**WHAT YOU ARE ASKED TO DO:** From the entries below, please output exactly the lines starting at the one containing "open Literature.NumberTheory.Transcendental.Baker1975.Ch3 (wDen)" and ending at the one containing "### The node", both included.

Dataset entries:

/-- **THE RATE-FREE MEMBER** (`k = 0`, bare action vs. `Δ^{(n)}`, `n ≥ 1`): `|S^{(0),1}(φ) − S^{(n),1}(φ)| ≤ ½(a + m² + 4d)⟨φ,φ⟩ + ½|T₁|(ln A − ln δ)`
(the crude sandwich of part Τ-a; (3.9) asks for no rate at `k = 0`: `L^{−γ·0} = 1`). [cite: King1986, Thm 3.4 (3.9) p.656] -/
theorem kingFreeS_diff_zero {a msq : ℝ} (ha : 0 < a) (hL : 2 ≤ L) (hmsq : 0 < msq) (m : ℕ) {n : ℕ} (hn : 1 ≤ n)
    (φ : Tor (cubeSide (d := d) M₀ L m) → ℝ) :
    |kingFreeS L M₀ a msq m 0 φ - kingFreeS L M₀ a msq m n φ|
      ≤ (1 : ℝ) / 2 * (a + unitMassSq msq L m + 4 * d) * (φ ⬝ᵥ φ)
        + (Fintype.card (Tor (cubeSide (d := d) M₀ L m)) : ℝ) / 2
            * (Real.log (a + unitMassSq msq L m + 4 * d) - Real.log (deltaFloor a L (unitMassSq msq L m))) := by
  have hL0 : 0 < L := by omega
  have hm2 : 0 < unitMassSq msq L m := by unfold unitMassSq; exact mul_pos hmsq (pow_pos (eps_pos hL0 m) 2)
  unfold kingFreeS
  rw [kingFreeOp_zero, kingFreeOp_of_pos L M₀ a msq m hn]
  obtain ⟨hδ, _⟩ := deltaFloor_pos_le L ha hL hm2
  have hφ := dotProduct_self_nonneg_real φ
  have hd0 : (0 : ℝ) ≤ 4 * d := by positivity
  have hA : 0 < a + unitMassSq msq L m + 4 * d := by positivity
  -- bare piece
  have hc0 : Coercive (lapF (cubeSide (d := d) M₀ L m) 1 (unitMassSq msq L m)) (deltaFloor a L (unitMassSq msq L m)) := lapF_coercive_floor (cubeSide (d := d) M₀ L m) ha hL zero_le_one hm2
  have hq0 : 0 ≤ φ ⬝ᵥ (lapF (cubeSide (d := d) M₀ L m) 1 (unitMassSq msq L m) *ᵥ φ) := le_trans (mul_nonneg hδ.le hφ) (hc0 φ)
  have hq0u : φ ⬝ᵥ (lapF (cubeSide (d := d) M₀ L m) 1 (unitMassSq msq L m) *ᵥ φ) ≤ (unitMassSq msq L m + 4 * d) * (φ ⬝ᵥ φ) := by
    have := lapF_form_le (cubeSide (d := d) M₀ L m) zero_le_one (unitMassSq msq L m) φ; simpa using this
  have hA0 : ∀ x, x ⬝ᵥ (lapF (cubeSide (d := d) M₀ L m) 1 (unitMassSq msq L m) *ᵥ x) ≤ (a + unitMassSq msq L m + 4 * d) * (x ⬝ᵥ x) := fun x => by
    have h := lapF_form_le (cubeSide (d := d) M₀ L m) zero_le_one (unitMassSq msq L m) x
    have hx := dotProduct_self_nonneg_real x
    simp only [mul_one] at h
    nlinarith
  -- effective piece
  have hcn : Coercive (kingEffLap L (cubeSide (d := d) M₀ L m) a (unitMassSq msq L m) n) (deltaFloor a L (unitMassSq msq L m)) := kingEffLap_coercive L (cubeSide (d := d) M₀ L m) ha hL hn hm2
  have hqn0 : 0 ≤ φ ⬝ᵥ (kingEffLap L (cubeSide (d := d) M₀ L m) a (unitMassSq msq L m) n *ᵥ φ) := le_trans (mul_nonneg hδ.le hφ) (hcn φ)
  have hqnu : φ ⬝ᵥ (kingEffLap L (cubeSide (d := d) M₀ L m) a (unitMassSq msq L m) n *ᵥ φ) ≤ a * (φ ⬝ᵥ φ) := kingEffLap_form_le L (cubeSide (d := d) M₀ L m) ha hL hn hm2 φ
  have hAn : ∀ x, x ⬝ᵥ (kingEffLap L (cubeSide (d := d) M₀ L m) a (unitMassSq msq L m) n *ᵥ x) ≤ (a + unitMassSq msq L m + 4 * d) * (x ⬝ᵥ x) := fun x =>
    (kingEffLap_form_le L (cubeSide (d := d) M₀ L m) ha hL hn hm2 x).trans (mul_le_mul_of_nonneg_right (by linarith [hm2.le]) (dotProduct_self_nonneg_real x))
  have hconst := abs_log_gaussNorm_sub_le_crude hδ hA hc0 hA0 hcn hAn
  have hsplit : (1 : ℝ) / 2 * (φ ⬝ᵥ (lapF (cubeSide (d := d) M₀ L m) 1 (unitMassSq msq L m) *ᵥ φ)) + Real.log (gaussNorm (lapF (cubeSide (d := d) M₀ L m) 1 (unitMassSq msq L m)))
        - ((1 : ℝ) / 2 * (φ ⬝ᵥ (kingEffLap L (cubeSide (d := d) M₀ L m) a (unitMassSq msq L m) n *ᵥ φ)) + Real.log (gaussNorm (kingEffLap L (cubeSide (d := d) M₀ L m) a (unitMassSq msq L m) n)))
      = ((1 : ℝ) / 2 * (φ ⬝ᵥ (lapF (cubeSide (d := d) M₀ L m) 1 (unitMassSq msq L m) *ᵥ φ)) - (1 : ℝ) / 2 * (φ ⬝ᵥ (kingEffLap L (cubeSide (d := d) M₀ L m) a (unitMassSq msq L m) n *ᵥ φ)))
        + (Real.log (gaussNorm (lapF (cubeSide (d := d) M₀ L m) 1 (unitMassSq msq L m))) - Real.log (gaussNorm (kingEffLap L (cubeSide (d := d) M₀ L m) a (unitMassSq msq L m) n))) := by ring
  rw [hsplit]
  refine (abs_add_le _ _).trans ?_
  have h1 : |(1 : ℝ) / 2 * (φ ⬝ᵥ (lapF (cubeSide (d := d) M₀ L m) 1 (unitMassSq msq L m) *ᵥ φ)) - (1 : ℝ) / 2 * (φ ⬝ᵥ (kingEffLap L (cubeSide (d := d) M₀ L m) a (unitMassSq msq L m) n *ᵥ φ))|
      ≤ (1 : ℝ) / 2 * (a + unitMassSq msq L m + 4 * d) * (φ ⬝ᵥ φ) := by
    rw [abs_le]; constructor <;> nlinarith
  exact add_le_add h1 hconst
/-!
# The `p`-adic extrapolation step (k-step) of the Cijsouw–Waldschmidt / Waldschmidt descent

Support file (definitions-free; proved theorems only; no named fact), sequel to
`PadicCW77Series.lean` (cell `abc-stewartyu`, WP-A5, the twin of the tree's archimedean
`Waldschmidt1980.…w80_kstep`). At level `J`, suppose the rational numbers
`coreSum_{J,τ''}(s') = φ_{J,τ''}(s')` vanish at the odd points `s' = 2i+1 < 2·kpts` for all
`|τ''| < Tlo`, and that the linear form is small, `‖Λ₀‖_p ≤ p⁻¹`. Then for `|τ| + t ≤ Tlo`:

1. at each node `a = 2i+1` every `f_{J,τ'}(a)`, `|τ'| < Tlo`, has norm `≤ p^{hLb} ‖Λ₀‖`
   (Lemma 9, `norm_F_sub_Φ_le`, since `φ_{J,τ'}(a) = coreSum = 0`), hence the jets of order `< t`
   of the power series of `f_{J,τ}` at the nodes are `≤ (√p)^t p^{hLb} ‖Λ₀‖`
   (`norm_jet_F_le`; the factor `‖1/k!‖ ≤ (√p)^k`);
2. the small-jets Schwarz lemma on the disc of radius `√p` with the `kpts` nodes (pairwise at
   `p`-adic distance `≥ 1/(2 kpts)`), each of multiplicity `t`, bounds `f_{J,τ}` at any point
   `s₁` of the unit disc by `max ((√p)^t p^{hLb} ‖Λ₀‖ p^{condExp}) (p^{hLb} (√p)^{-kpts·t})`,
   `condExp = ∑_{j≥1} t(⌊kpts/p^j⌋ + 1) ≤ t(kpts/(p−1) + log_p(2kpts) + 1)` (sharp ultrametric
   conditioning from the level version of the small-jets lemma);
3. so `‖coreSum_{J,τ}(s₁)‖_p = ‖φ_{J,τ}(s₁)‖_p` is at most the same `max` (Lemma 9 again), and if
   this is `< 1/(D·M)` where `D · coreSum ∈ ℤ` and `|coreSum| ≤ M` (archimedean data from the
   heights, supplied by the caller), the PRODUCT FORMULA forces `coreSum_{J,τ}(s₁) = 0`
   (`Rat.eq_zero_of_padicNorm_lt`).

This is `padic_kstep`. No growth term and no `P = max |p(u)|` appear (the `p(u)` are integers and
`‖exp‖ = 1`); the archimedean sizes enter only through `D` and `M`.

## References
* [Yu1990] K. Yu, *Linear forms in p-adic logarithms II*, Compositio Math. 74 (1990), §3
  (extrapolation) and Lemma 2.5 (the Liouville step via the product formula).
* [Waldschmidt1980] M. Waldschmidt, Acta Arith. 37 (1980), Lemma 3.5 (the archimedean k-step).
-/

noncomputable section

open NormedSpace Finset IsUltrametricDist Polynomial Metric Filter
open Literature.NumberTheory.Transcendental.Baker1975.Ch3 (wDen)
open scoped Nat Topology

namespace Literature.NumberTheory.Transcendental

namespace PadicCW77

open CW77.Setup (Idx Tau tauNorm)

/-! ### The node sequence: each node repeated `t` times -/

/-- The node sequence `node 0, …, node 0, node 1, …` (each `t` times). [cite: Yu1990, §3] -/
def nodeSeq {K : Type*} (node : ℕ → K) (kpts t : ℕ) : List K :=
  (List.range kpts).flatMap fun i => List.replicate t (node i)

/-- Length of the node sequence. [cite: Yu1990, §3] -/
theorem length_nodeSeq {K : Type*} (node : ℕ → K) (kpts t : ℕ) :
    (nodeSeq node kpts t).length = kpts * t := by
  induction kpts with
  | zero => simp [nodeSeq]
  | succ k ih =>
    unfold nodeSeq at ih ⊢
    rw [List.range_succ, List.flatMap_append, List.length_append, ih]
    simp [Nat.succ_mul]

/-- Members of the node sequence are nodes. [cite: Yu1990, §3] -/
theorem mem_nodeSeq {K : Type*} {node : ℕ → K} {kpts t : ℕ} {x : K} (hx : x ∈ nodeSeq node kpts t) :
    ∃ i < kpts, x = node i := by
  unfold nodeSeq at hx
  rw [List.mem_flatMap] at hx
  obtain ⟨i, hi, hx⟩ := hx
  exact ⟨i, List.mem_range.mp hi, List.eq_of_mem_replicate hx⟩

/-- Multiplicity in the node sequence (injective `node`). [cite: Yu1990, §3] -/
theorem count_nodeSeq {K : Type*} [DecidableEq K] {node : ℕ → K} (hnode : Function.Injective node)
    (t : ℕ) : ∀ (kpts i : ℕ), (nodeSeq node kpts t).count (node i) = if i < kpts then t else 0 := by
  intro kpts
  induction kpts with
  | zero => intro i; simp [nodeSeq]
  | succ k ih =>
    intro i
    unfold nodeSeq at ih ⊢
    rw [List.range_succ, List.flatMap_append, List.count_append, ih i, List.flatMap_cons,
      List.flatMap_nil, List.append_nil, List.count_replicate]
    by_cases hik : i < k
    · have hne : (node k == node i) = false := by
        rw [beq_eq_false_iff_ne]; exact fun h => by have := hnode h; omega
      rw [hne, if_pos hik, if_pos (Nat.lt_succ_of_lt hik)]
      simp
    · by_cases hik' : i = k
      · subst hik'
        rw [if_neg hik, beq_self_eq_true, if_pos (Nat.lt_succ_self i)]
        simp
      · have hne : (node k == node i) = false := by
          rw [beq_eq_false_iff_ne]; exact fun h => hik' (hnode h).symm
        have hlt : ¬ i < k + 1 := by omega
        simp [hne, hik, hlt]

**RESULT:**
open Literature.NumberTheory.Transcendental.Baker1975.Ch3 (wDen)
open scoped Nat Topology

namespace Literature.NumberTheory.Transcendental

namespace PadicCW77

open CW77.Setup (Idx Tau tauNorm)

/-! ### The node sequence: each node repeated `t` times -/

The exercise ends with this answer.